import Summits.Ventures.PercRepro.C025ProfileFourCapEBasics
/-!
# (Cap) OF RULE E — `|S| = 4`, and `|S| = 5` without a collinear triple (night-3 g10)
NIGHT3-G10-CAPE-PROOF.md §2. On a rank-`4` set `S` with four points only the six pairs pay, `1/6` each
(`capE_sum_of_card_four`). On a five-point `S` without a rank-`2` triple only the ten pairs pay, and each pays at
most `1/(6(R−3)) ≤ 1/12` (`wE_pair_le_inv`: no point of `S ∖ B` lies on the line of `B`)
(`capE_sum_of_card_five_free`). The counting tool `sum_wE_le_of_pointwise` is shared by every case.
-/
open scoped Matroid
namespace PercRepro
open Set Finset ThmH
section CapESmall
variable {α : Type} [DecidableEq α] {M : Matroid α} [M.Finite]

/-- The pairs of `S` of rank `2` number at most `C(|S|, 2)`. -/
theorem card_filter_card_two_le (S : Finset α) :
    (((Profile.Rq M 2).filter (fun B => B ⊆ S)).filter (fun B => B.card = 2)).card ≤ Nat.choose S.card 2 := by
  rw [← Finset.card_powersetCard 2 S]
  apply Finset.card_le_card
  intro B hB
  rw [Finset.mem_filter, Finset.mem_filter] at hB
  rw [Finset.mem_powersetCard]
  exact ⟨hB.1.2, hB.2⟩

omit [DecidableEq α] [M.Finite] in
/-- A rank-`2` set has at least two points. -/
theorem two_le_card_of_eRk_two {B : Finset α} (hB2 : M.eRk (B : Set α) = 2) : 2 ≤ B.card := by
  have h := eRk_le_card (M := M) B
  rw [hB2] at h
  exact_mod_cast h

/-- **The counting tool**: if every pair `B ⊆ S` pays at most `c` and every other rank-`2` subset pays `0`, the total
on `S` is at most `C(|S|, 2)·c`. -/
theorem sum_wE_le_of_pointwise (S : Finset α) (c : ℚ) (hc : 0 ≤ c)
    (hpair : ∀ B ∈ Profile.Rq M 2, B ⊆ S → B.card = 2 → wE M B S ≤ c)
    (hfat : ∀ B ∈ Profile.Rq M 2, B ⊆ S → B.card ≠ 2 → wE M B S = 0) :
    ∑ B ∈ (Profile.Rq M 2).filter (fun B => B ⊆ S), wE M B S ≤ (Nat.choose S.card 2 : ℚ) * c := by
  calc ∑ B ∈ (Profile.Rq M 2).filter (fun B => B ⊆ S), wE M B S
      ≤ ∑ B ∈ (Profile.Rq M 2).filter (fun B => B ⊆ S), (if B.card = 2 then c else 0) := by
        apply Finset.sum_le_sum
        intro B hB
        rw [Finset.mem_filter] at hB
        split_ifs with h2
        · exact hpair B hB.1 hB.2 h2
        · exact le_of_eq (hfat B hB.1 hB.2 h2)
    _ = ((((Profile.Rq M 2).filter (fun B => B ⊆ S)).filter (fun B => B.card = 2)).card : ℚ) * c := by
        rw [Finset.sum_ite, Finset.sum_const_zero, add_zero, Finset.sum_const, nsmul_eq_mul]
    _ ≤ (Nat.choose S.card 2 : ℚ) * c := by
        apply mul_le_mul_of_nonneg_right _ hc
        exact_mod_cast card_filter_card_two_le (M := M) S

/-- **(Cap) on a four-point set**: six pairs, `1/6` each. -/
theorem capE_sum_of_card_four {S : Finset α} (hS : S ∈ Shadow.levelSet M 4) (h4 : S.card = 4) :
    ∑ B ∈ (Profile.Rq M 2).filter (fun B => B ⊆ S), wE M B S ≤ 1 := by
  obtain ⟨_, hS4⟩ := Profile.mem_levelSet.1 hS
  have h := sum_wE_le_of_pointwise (M := M) S (1 / 6) (by norm_num) ?_ ?_
  · rw [h4] at h
    refine h.trans ?_
    have h6 : ((Nat.choose 4 2 : ℕ) : ℚ) = 6 := by norm_num [Nat.choose]
    rw [h6]; norm_num
  · intro B hB hBS hB2
    apply wE_le_sixth_of_card_two _ hB2
    rw [Finset.card_sdiff_of_subset hBS, h4, hB2]
  · intro B hB hBS hB2
    obtain ⟨_, hBr⟩ := Profile.mem_Rq.1 hB
    have hge := two_le_card_of_eRk_two hBr
    have hle := Finset.card_le_card hBS
    apply wE_eq_zero_of_card_sdiff <;> rw [Finset.card_sdiff_of_subset hBS, h4] <;> omega

/-- **(Cap) on a five-point set without a collinear triple**: ten pairs, at most `1/(6(R−3)) ≤ 1/12` each. -/
theorem capE_sum_of_card_five_free {R : ℕ} (hR : M.eRank = R) (h5R : 5 ≤ R) {S : Finset α}
    (hS : S ∈ Shadow.levelSet M 4) (h5 : S.card = 5)
    (htrip : ∀ T ⊆ S, T.card = 3 → M.eRk (T : Set α) ≠ 2) :
    ∑ B ∈ (Profile.Rq M 2).filter (fun B => B ⊆ S), wE M B S ≤ 1 := by
  obtain ⟨hSg, hS4⟩ := Profile.mem_levelSet.1 hS
  have hR3 : (2 : ℚ) ≤ (R : ℚ) - 3 := by
    have : (5 : ℚ) ≤ R := by exact_mod_cast h5R
    linarith
  have h := sum_wE_le_of_pointwise (M := M) S (1 / (6 * ((R : ℚ) - 3))) (by positivity) ?_ ?_
  · rw [h5] at h
    refine h.trans ?_
    have h10 : ((Nat.choose 5 2 : ℕ) : ℚ) = 10 := by norm_num [Nat.choose]
    rw [h10, mul_one_div, div_le_one (by positivity)]
    linarith
  · intro B hB hBS hB2
    obtain ⟨hBg, hBr⟩ := Profile.mem_Rq.1 hB
    apply wE_pair_le_inv hR (by omega) hB _ hB2
    · intro u hu hucl
      rw [Finset.mem_sdiff] at hu
      -- `insert u B ⊆ S` is a rank-`2` triple
      apply htrip (insert u B) (Finset.insert_subset hu.1 hBS) (by rw [Finset.card_insert_of_notMem hu.2, hB2])
      rw [Finset.coe_insert, eRk_insert_eq_of_mem_closure' (by rw [← coe_clF]; exact_mod_cast hucl), hBr]
      rfl
    · rw [Finset.card_sdiff_of_subset hBS, h5, hB2]
  · intro B hB hBS hB2
    obtain ⟨_, hBr⟩ := Profile.mem_Rq.1 hB
    have hge := two_le_card_of_eRk_two hBr
    have hle := Finset.card_le_card hBS
    have h3 : B.card ≠ 3 := fun h3 => htrip B hBS h3 hBr
    apply wE_eq_zero_of_card_sdiff <;> rw [Finset.card_sdiff_of_subset hBS, h5] <;> omega

end CapESmall
end PercRepro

++++++++++++++++++++

WHAT THE TASK REQUIRES
Set down each line from the line containing "intro u hu hucl" through the final line of the data, exactly and with nothing added.

THE ANSWER
    · intro u hu hucl
      rw [Finset.mem_sdiff] at hu
      -- `insert u B ⊆ S` is a rank-`2` triple
      apply htrip (insert u B) (Finset.insert_subset hu.1 hBS) (by rw [Finset.card_insert_of_notMem hu.2, hB2])
      rw [Finset.coe_insert, eRk_insert_eq_of_mem_closure' (by rw [← coe_clF]; exact_mod_cast hucl), hBr]
      rfl
    · rw [Finset.card_sdiff_of_subset hBS, h5, hB2]
  · intro B hB hBS hB2
    obtain ⟨_, hBr⟩ := Profile.mem_Rq.1 hB
    have hge := two_le_card_of_eRk_two hBr
    have hle := Finset.card_le_card hBS
    have h3 : B.card ≠ 3 := fun h3 => htrip B hBS h3 hBr
    apply wE_eq_zero_of_card_sdiff <;> rw [Finset.card_sdiff_of_subset hBS, h5] <;> omega

end CapESmall
end PercRepro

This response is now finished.